Inside x i x_i $x_{i}$ is input, $x$ $i$ $+$ $first$ $x_ {i + 1}$ $x_{i+1}$ $F$ $mathcal {F}$ $F$ $W$ $i$ $($ $first$ $)$ $W_i ^ {(1)}$ $W_{i}$ $W$ $i$ $($ $2$ $)$ $W_i ^ {(2)}$ $W_{i}$

Shake-Shake regularization will have an additional scaling coefficient parameter α alpha $α$

x i + first = x i + α i F ( x i , ( W i ( first ) ) + ( first – α ) F ( x i , W i ( 2 ) ) x_ {i + 1} = x_i + alpha_i mathcal {F} (x_i, mathcal (W_i ^ {(1)}) + (1- alpha) mathcal {F} (x_i, W_i ^ {(2) )}) $x_{i+1}=x_{i}+α_{i}F(x_{i}(W_{i})+(1–α)F(x_{i},W_{i})$

Inside α i alpha_i $α_{i}$ would be random variable according to uniform distribution (0, 1)

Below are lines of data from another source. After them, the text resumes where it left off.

import Literature.MathematicalPhysics.QuantumFieldTheory.QCDTransferMatrix
import Summits.QuantumFields.QCD.Theorems.QuarksAsStableActionStableActionBridgeShiftSubstDet

/-!
# `det (1 ⊗ P⁺ + k ⊗ P⁻) = det (k ⊗ P⁺ + 1 ⊗ P⁻) = (det k)²`
(helper for crux stmt-QuantumFields-9737 `QuarksAsStableAction.StableActionBridge`, line `Sketch`;
stubs `det_one_kronecker_projPlus_add_kronecker_projMinus` and
`det_kronecker_projPlus_add_one_kronecker_projMinus`)

In Lüscher's transfer-matrix formula for the `r = 1` Wilson fermion determinant,
`det D_W = ∏_t det E_t · det (1 − ∏_t M_t W_t)`, the chain block factorises as
`E_t = (−W′) (P⁺ − W B̂ P⁻) (unipotent)` with a spin-blind `W B̂ = k ⊗ 1_spin` and the Wilson time
projections `P± = ½ (1 ± γ₀)` on the four-dimensional spin space.  The prefactor therefore reduces
to the determinant of `1 ⊗ P⁺ + k ⊗ P⁻` on `Z × Fin 4` (`Z` the spin-blind index), which is
`(det k) ^ rank P⁻ = (det k)²`; symmetrically
`det (k ⊗ P⁺ + 1 ⊗ P⁻) = (det k) ^ rank P⁺ = (det k)²`.

Proof.  In the tree's chiral basis `γ₀ = σʸ ⊗ σˣ`; the invertible matrix
`H = !![1, 0, 0, -I; 0, 1, -I, 0; 1, 0, 0, I; 0, 1, I, 0]` (rows: left eigenvectors of `γ₀`)
satisfies `H P⁺ = Q⁺ H`, `H P⁻ = Q⁻ H` with the coordinate projections `Q⁺ = diag (1, 1, 0, 0)`,
`Q⁻ = diag (0, 0, 1, 1)` (landed: `ShiftSubstDet.spinH_mul_projPlus`, `spinH_mul_projMinus`,
`spinH_mul_spinHinv`).  Hence `(1 ⊗ H) (A ⊗ P⁺ + B ⊗ P⁻) = (A ⊗ Q⁺ + B ⊗ Q⁻) (1 ⊗ H)` with
`det (1 ⊗ H) ≠ 0`, so `det (A ⊗ P⁺ + B ⊗ P⁻) = det (A ⊗ Q⁺ + B ⊗ Q⁻)`
(`ProjKroneckerDet.det_kronecker_conj_eq`); and `A ⊗ Q⁺ + B ⊗ Q⁻` is block diagonal over `Fin 4`
with blocks `A, A, B, B` (`ProjKroneckerDet.kronecker_diag_eq_blockDiagonal`), whence its
determinant is `(det A)² (det B)²` (`ProjKroneckerDet.det_kronecker_diag`).  Specialise to
`(A, B) = (1, k)` and `(k, 1)`.
[cite: Luscher1977, pp. 283–292] (prose: Smit, *Introduction to Quantum Fields on a Lattice*, §6.5).
Pure theorem file (no definitions): the auxiliary matrices are written as literals.
-/

noncomputable section

namespace Summit.QuantumFields.QCD.Cruxes.StableActionBridge.Sketch

open scoped ComplexOrder Kronecker
open Literature.MathematicalPhysics.QuantumFieldTheory Literature.MathematicalPhysics.QuantumLattice

namespace ProjKroneckerDet

open Complex Matrix

/-- **Conjugation step.** If `H Pa = Qa H`, `H Pb = Qb H` and `H` has a right inverse, then
`det (A ⊗ Pa + B ⊗ Pb) = det (A ⊗ Qa + B ⊗ Qb)`: indeed
`(1 ⊗ H) (A ⊗ Pa + B ⊗ Pb) = (A ⊗ Qa + B ⊗ Qb) (1 ⊗ H)` with `det (1 ⊗ H) ≠ 0`. -/
theorem det_kronecker_conj_eq {m n : Type*} [Fintype m] [DecidableEq m] [Fintype n]
    [DecidableEq n] (A B : Matrix m m ℂ) {Pa Pb Qa Qb H Hinv : Matrix n n ℂ}
    (ha : H * Pa = Qa * H) (hb : H * Pb = Qb * H) (hH : H * Hinv = 1) :
    (A ⊗ₖ Pa + B ⊗ₖ Pb).det = (A ⊗ₖ Qa + B ⊗ₖ Qb).det := by
  -- adapted from `ShiftSubstDet.det_kronecker_conj_eq` (single Kronecker factor, two blocks)
  have hUA :
      (1 : Matrix m m ℂ) ⊗ₖ H * (A ⊗ₖ Pa + B ⊗ₖ Pb) =
        (A ⊗ₖ Qa + B ⊗ₖ Qb) * (1 : Matrix m m ℂ) ⊗ₖ H := by
    simp only [mul_add, add_mul, ← Matrix.mul_kronecker_mul, one_mul, mul_one, ha, hb]
  have hU : ((1 : Matrix m m ℂ) ⊗ₖ H).det ≠ 0 := by
    have h1 : (1 : Matrix m m ℂ) ⊗ₖ H * (1 : Matrix m m ℂ) ⊗ₖ Hinv = 1 := by
      simp only [← Matrix.mul_kronecker_mul, one_mul, hH, Matrix.one_kronecker_one]
    have h2 := congrArg Matrix.det h1
    rw [Matrix.det_mul, Matrix.det_one] at h2
    exact left_ne_zero_of_mul_eq_one h2
  have h := congrArg Matrix.det hUA
  rw [Matrix.det_mul, Matrix.det_mul, mul_comm _ (Matrix.det ((1 : Matrix m m ℂ) ⊗ₖ H))] at h
  exact mul_left_cancel₀ hU h

/-- **Block structure.** With the coordinate projections `Q⁺ = diag (1, 1, 0, 0)`,
`Q⁻ = diag (0, 0, 1, 1)` the matrix `A ⊗ Q⁺ + B ⊗ Q⁻` on `m × Fin 4` is block diagonal over the
spin index with blocks `A, A, B, B`. -/
theorem kronecker_diag_eq_blockDiagonal {m : Type*} (A B : Matrix m m ℂ) :
    A ⊗ₖ (!![1, 0, 0, 0; 0, 1, 0, 0; 0, 0, 0, 0; 0, 0, 0, 0] : Matrix (Fin 4) (Fin 4) ℂ) +
        B ⊗ₖ (!![0, 0, 0, 0; 0, 0, 0, 0; 0, 0, 1, 0; 0, 0, 0, 1] : Matrix (Fin 4) (Fin 4) ℂ) =
      Matrix.blockDiagonal fun α : Fin 4 => if α = 0 ∨ α = 1 then A else B := by
  ext ⟨x, α⟩ ⟨y, β⟩
  simp only [Matrix.add_apply, Matrix.kroneckerMap_apply, Matrix.blockDiagonal_apply]
  fin_cases α <;> fin_cases β <;> simp

/-- **Block step.** `det (A ⊗ Q⁺ + B ⊗ Q⁻) = (det A)² (det B)²` for the coordinate projections
`Q⁺ = diag (1, 1, 0, 0)`, `Q⁻ = diag (0, 0, 1, 1)`. -/
theorem det_kronecker_diag {m : Type*} [Fintype m] [DecidableEq m] (A B : Matrix m m ℂ) :
    (A ⊗ₖ (!![1, 0, 0, 0; 0, 1, 0, 0; 0, 0, 0, 0; 0, 0, 0, 0] : Matrix (Fin 4) (Fin 4) ℂ) +
        B ⊗ₖ (!![0, 0, 0, 0; 0, 0, 0, 0; 0, 0, 1, 0; 0, 0, 0, 1] : Matrix (Fin 4) (Fin 4) ℂ)).det =
      A.det ^ 2 * B.det ^ 2 := by
  rw [kronecker_diag_eq_blockDiagonal, Matrix.det_blockDiagonal, Fin.prod_univ_four]
  simp only [Fin.isValue, true_or, or_true, if_true, Fin.reduceEq, or_self, if_false]
  ring

end ProjKroneckerDet

/-- **`det (1 ⊗ P⁺ + k ⊗ P⁻) = (det k)²`**
(stub `det_one_kronecker_projPlus_add_kronecker_projMinus` of line `Sketch`): for the Wilson time
projections `P± = ½ (1 ± γ₀)` on the four-dimensional spin space and any square matrix `k` on a
finite index type `Z`, the matrix `1 ⊗ P⁺ + k ⊗ P⁻` on `Z × Fin 4` has determinant
`(det k) ^ rank P⁻ = (det k)²`. -/
theorem det_one_kronecker_projPlus_add_kronecker_projMinus :
    ∀ (Z : Type) [Fintype Z] [DecidableEq Z] (k : Matrix Z Z ℂ),
      ((1 : Matrix Z Z ℂ) ⊗ₖ ((1 / 2 : ℂ) • ((1 : Matrix (Fin 4) (Fin 4) ℂ) + euclideanGamma 0)) +
          k ⊗ₖ ((1 / 2 : ℂ) • ((1 : Matrix (Fin 4) (Fin 4) ℂ) - euclideanGamma 0))).det = k.det ^ 2 := by
  intro Z _ _ k
  rw [ProjKroneckerDet.det_kronecker_conj_eq _ _ ShiftSubstDet.spinH_mul_projPlus
      ShiftSubstDet.spinH_mul_projMinus ShiftSubstDet.spinH_mul_spinHinv,
    ProjKroneckerDet.det_kronecker_diag, Matrix.det_one, one_pow, one_mul]

/-- **`det (k ⊗ P⁺ + 1 ⊗ P⁻) = (det k)²`**
(stub `det_kronecker_projPlus_add_one_kronecker_projMinus` of line `Sketch`): for the Wilson time
projections `P± = ½ (1 ± γ₀)` on the four-dimensional spin space and any square matrix `k` on a
finite index type `Z`, the matrix `k ⊗ P⁺ + 1 ⊗ P⁻` on `Z × Fin 4` has determinant
`(det k) ^ rank P⁺ = (det k)²`. -/
theorem det_kronecker_projPlus_add_one_kronecker_projMinus :
    ∀ (Z : Type) [Fintype Z] [DecidableEq Z] (k : Matrix Z Z ℂ),
      (k ⊗ₖ ((1 / 2 : ℂ) • ((1 : Matrix (Fin 4) (Fin 4) ℂ) + euclideanGamma 0)) +
          (1 : Matrix Z Z ℂ) ⊗ₖ ((1 / 2 : ℂ) • ((1 : Matrix (Fin 4) (Fin 4) ℂ) - euclideanGamma 0))).det = k.det ^ 2 := by
  intro Z _ _ k
  rw [ProjKroneckerDet.det_kronecker_conj_eq _ _ ShiftSubstDet.spinH_mul_projPlus
      ShiftSubstDet.spinH_mul_projMinus ShiftSubstDet.spinH_mul_spinHinv,
    ProjKroneckerDet.det_kronecker_diag, Matrix.det_one, one_pow, mul_one]

end Summit.QuantumFields.QCD.Cruxes.StableActionBridge.Sketch

end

*Note: For test practice,* *α* * alpha* *$α$ = 0.5 will give the result as a normal Dropout (0.5) layer *

Parameters α alpha $α$ is changed with randomized values according to distribution before next backward pass. Thereby creating random results between the backward pass and forward pass during traning, reducing the ability to memorize the model’s data. The author also mentions that this is a form of *gradient augmentation* .

## 2. Analyze the results

When training, the author has proposed a number of modes for testing

**Shake** : random all coefficients (random α alpha $α$ ) before forward pass

**Even** : scaling coefficient is set to 0.5 before the forward pass

**Keep** : During the backward pass, the scaling coefficient stays the same with the forward pass

Application level:

**Batch** level: the scaling coefficient value in each **batch** is the same

**Image** level: different scaling coefficient values in each data point (image)

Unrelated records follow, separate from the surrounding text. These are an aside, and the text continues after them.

import Literature.AnabelianGeometry.SemiGraphs.PSCUnrVerticialSeparatingCoveringsThreeChain
import HarnessLib

/-!
# [CombGC] Prop. 1.2, proof p. 9: the `Π^unr`-VERTICIAL separating coverings at THREE-COMPONENT CHAINS pointed on every component (row F-2828)

Mochizuki, *A combinatorial version of the Grothendieck conjecture*, Tohoku Math. J. **59** (2007)
[CombGC], PROOF of Prop. 1.2, p. 9 ("under the further assumption that `G` is sturdy … there exists a
finite étale `Π^unr_G`-covering `G' → G` whose restriction to the anabelioid `G_{v₂}` is trivial, but whose
restriction to `G_{v₁}` is nontrivial") [cite: MochizukiCombGC2007, Prop 1.2 proof p.9]; typed LEVEL-WISE by
abc-iut-w4-d081 as `PSCDatum.UnrVerticialSeparatingCoverings` (row P12-L01-U; abc-iut FACT-LIST row F-2828, the
`Π^unr` conjunct of F-2829 / F-2830 — a schema whose universal closure is refuted as typed; the instance forms
at genuine carriers are the content), with the sturdy `Π^unr`-clauses of Prop. 1.2 (i)(ii)
(`UnrVerticialOpenInterDeterminesVertex`, `UnrVerticialCommensurablyTerminal`) by abc-iut-w5-d183's formal steps.

PROOF-ONLY file (abc-iut-f-166 gen 6, row «POINTED-CHAIN», file 3; 0 definitions).  abc-iut-f-164's
`unrVerticialSeparatingCoverings_of_threeChain` (`PSCUnrVerticialSeparatingCoveringsThreeChain.lean`) carries the
cusp bounds `2 ≤ s₁`, `s₁ + 2 ≤ s₂`, `s₂ + 2 ≤ r` of its gen-3 chain shape, but its PROOF uses them at exactly
one place: the distinctness `ν_A ≠ ν_B` of the two nodes, read off gen 3's free-factor package (which needs the
spare marked points for Prop. 1.5).  Here that step is replaced by a direct argument — the continuous extension
of the cusp character `δ_{s₂} − δ_{s₁}` mod `ℓ` (`ℓ ∈ Σ`) kills `cl ι⟨η⟩` but not `ι(ε_A)`, so the two node
groups differ — and the rest of abc-iut-f-164's proof (the `Π^unr`-quotient `Γ/⟨⟨c_j, ε_A, η⟩⟩ ≅
Γ_{g₀,0} ∗ Γ_{g₁−g₀,0} ∗ Γ_{g−g₁,0}` in three orientations, fibred twist / projection at the discrete level,
abc-iut-w5-d047's transfer) runs VERBATIM under the relaxed bounds `s₁ < s₂ < r` (every component marked,
possibly by a single point); credit for the proof body: abc-iut-f-164 gen 4.

* `unrVerticialSeparatingCoverings_of_threeChain'` — **F-2828** (`V' := V`) at EVERY pointed three-chain datum;
* `unrProp12_of_threeChain'` — the sturdy `Π^unr`-clauses of Prop. 1.2 (i) and (ii) there.

A shape instance is consistency evidence for the typed schemata, not the printed statement for all pointed
stable curves (cell FOUNDATIONS rows 13–14).  Nothing here takes a side on [IUTchIII] Cor. 3.12.
-/

noncomputable section

namespace Literature.AnabelianGeometry.SemiGraphs

namespace PSCDatum

open scoped Pointwise
open Literature.AnabelianGeometry.Anabelioids (IsSigmaInteger)
open Literature.GroupTheory.CombinatorialGroupTheory
open Monoid (Coprod)
open SemiGraphOfAnabelioids (IsProSigmaCompletion)
open Multiplicative (ofAdd)
open SemiGraphOfAnabelioids.IsProSigmaCompletion (exists_open_unrSeparating_same
  exists_open_unrSeparating_cross finiteIndex_comap)
open Literature.GroupTheory.CombinatorialGroupTheory.PuncturedSurfaceGroup (a b c cuspInertia
  exists_coprod_chain_pinned map_mk_closure_v0_eq_range map_mk_closure_chainMid_eq_range
  map_mk_closure_chainLast_eq_range exists_handleCharacter_pow_ne_one)

variable {P : Type} [Group P] [TopologicalSpace P] [IsTopologicalGroup P]
variable [CompactSpace P] [TotallyDisconnectedSpace P] {Sigma : Set ℕ} {g r : ℕ}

#### Results on CIFAR10 set

#### Results on CIFAR100 set

Overall, the shake pattern with forward and shake with backward gives best results on CIFAR10 with a much lower Error rate (only 2.86). Perhaps for this reason the author named Shake-Shake (Forward – Backward)

#### Compare with other SOTA

With Shake-Shake regularization, the model has a much lower error rate than previous models.

## 3. Shake-Drop Regularization

Shake-Shake regularization has worked very well, but it still has some weaknesses

- Designed for 3-branch structured ResNet (ResNeXt)
- The real reason for the effectiveness has not been clarified

Yoshihiro Yamada and colleagues adopted a method to enhance the applicability of Shake-Shake.

Specifically, the team added RandomDrop (or ResDrop) to the network. RandomDrop can be understood as a simple form of Dropout, but RandomDrop makes a drop **layer** instead of nodes like Dropout.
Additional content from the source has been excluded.